**Task directions:**
Across the entries below, work out how many lines contain "import". Please give the number only.

--- START ---

import Mathlib
import Summits.Ventures.PercRepro2.EightTypedAbstract
import Summits.Ventures.PercRepro2.EightTypedDomLeaf

/-!
# Eight typed edges, IX.D: kernel group `EightTypedDomShards255` of the domain-restricted rung (blind cell PercRepro2, night-3 g10/g11, 2026-08-26)

The `decide +kernel` units of plan8d.json (night-3 g11: the plan re-costed at the measured ≈ 8.5 s per tested leaf on the three served
guards of `okQ8Dom`, 7,199 tested leaves) packed into this file (leaf units ≤ 8 tested / ≤ 20 full leaves, joins over the candidate
lists of their split prefixes), for the leaf test `okQ8Dom`; elaborated sequentially (`Elab.async false`: the parallel elaboration of
the real tests exhausts the farm node's thread/memory budget).
-/

set_option Elab.async false
set_option maxHeartbeats 0
set_option maxRecDepth 100000

namespace Summit.Ventures.PercRepro2

open UnionCluster

namespace CovForm

namespace TwoTyped

open OneTyped

section EightTypedDomShards255

/-- the prefix `1 2 3 4 0 3 0 4 1 4 1 12 2 4` (depth 14) as a kernel fact. -/
theorem sh8D_1_2_3_4_0_3_0_4_1_4_1_12_2_4 : csh8_14 okQ8Dom 1 2 3 4 0 3 0 4 1 4 1 12 2 4 = true := by decide +kernel
/-- the prefix `1 2 3 4 0 3 0 4 1 3 1 12 2 4` (depth 14) as a kernel fact. -/
theorem sh8D_1_2_3_4_0_3_0_4_1_3_1_12_2_4 : csh8_14 okQ8Dom 1 2 3 4 0 3 0 4 1 3 1 12 2 4 = true := by decide +kernel
/-- the prefix `1 2 3 4 0 3 0 4 0 10 1 4 2 4` (depth 14) as a kernel fact. -/
theorem sh8D_1_2_3_4_0_3_0_4_0_10_1_4_2_4 : csh8_14 okQ8Dom 1 2 3 4 0 3 0 4 0 10 1 4 2 4 = true := by decide +kernel
/-- the prefix `1 2 3 4 0 3 0 4 0 10 1 3 2 4` (depth 14) as a kernel fact. -/
theorem sh8D_1_2_3_4_0_3_0_4_0_10_1_3_2_4 : csh8_14 okQ8Dom 1 2 3 4 0 3 0 4 0 10 1 3 2 4 = true := by decide +kernel
/-- the prefix `1 2 3 4 0 2 1 8 2 8 2 12 3 8` (depth 14) as a kernel fact. -/
theorem sh8D_1_2_3_4_0_2_1_8_2_8_2_12_3_8 : csh8_14 okQ8Dom 1 2 3 4 0 2 1 8 2 8 2 12 3 8 = true := by decide +kernel
/-- the prefix `1 2 3 4 0 2 1 8 1 10 2 8 3 8` (depth 14) as a kernel fact. -/
theorem sh8D_1_2_3_4_0_2_1_8_1_10_2_8_3_8 : csh8_14 okQ8Dom 1 2 3 4 0 2 1 8 1 10 2 8 3 8 = true := by decide +kernel
/-- the prefix `1 2 3 4 0 2 0 8 1 10 2 8 3 8` (depth 14) as a kernel fact. -/
theorem sh8D_1_2_3_4_0_2_0_8_1_10_2_8_3_8 : csh8_14 okQ8Dom 1 2 3 4 0 2 0 8 1 10 2 8 3 8 = true := by decide +kernel
/-- the prefix `1 2 3 4 0 2 0 8 1 8 2 12 3 8` (depth 14) as a kernel fact. -/
theorem sh8D_1_2_3_4_0_2_0_8_1_8_2_12_3_8 : csh8_14 okQ8Dom 1 2 3 4 0 2 0 8 1 8 2 12 3 8 = true := by decide +kernel

end EightTypedDomShards255

end TwoTyped

end CovForm

end Summit.Ventures.PercRepro2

--- END ---

**Finished exercise:**
3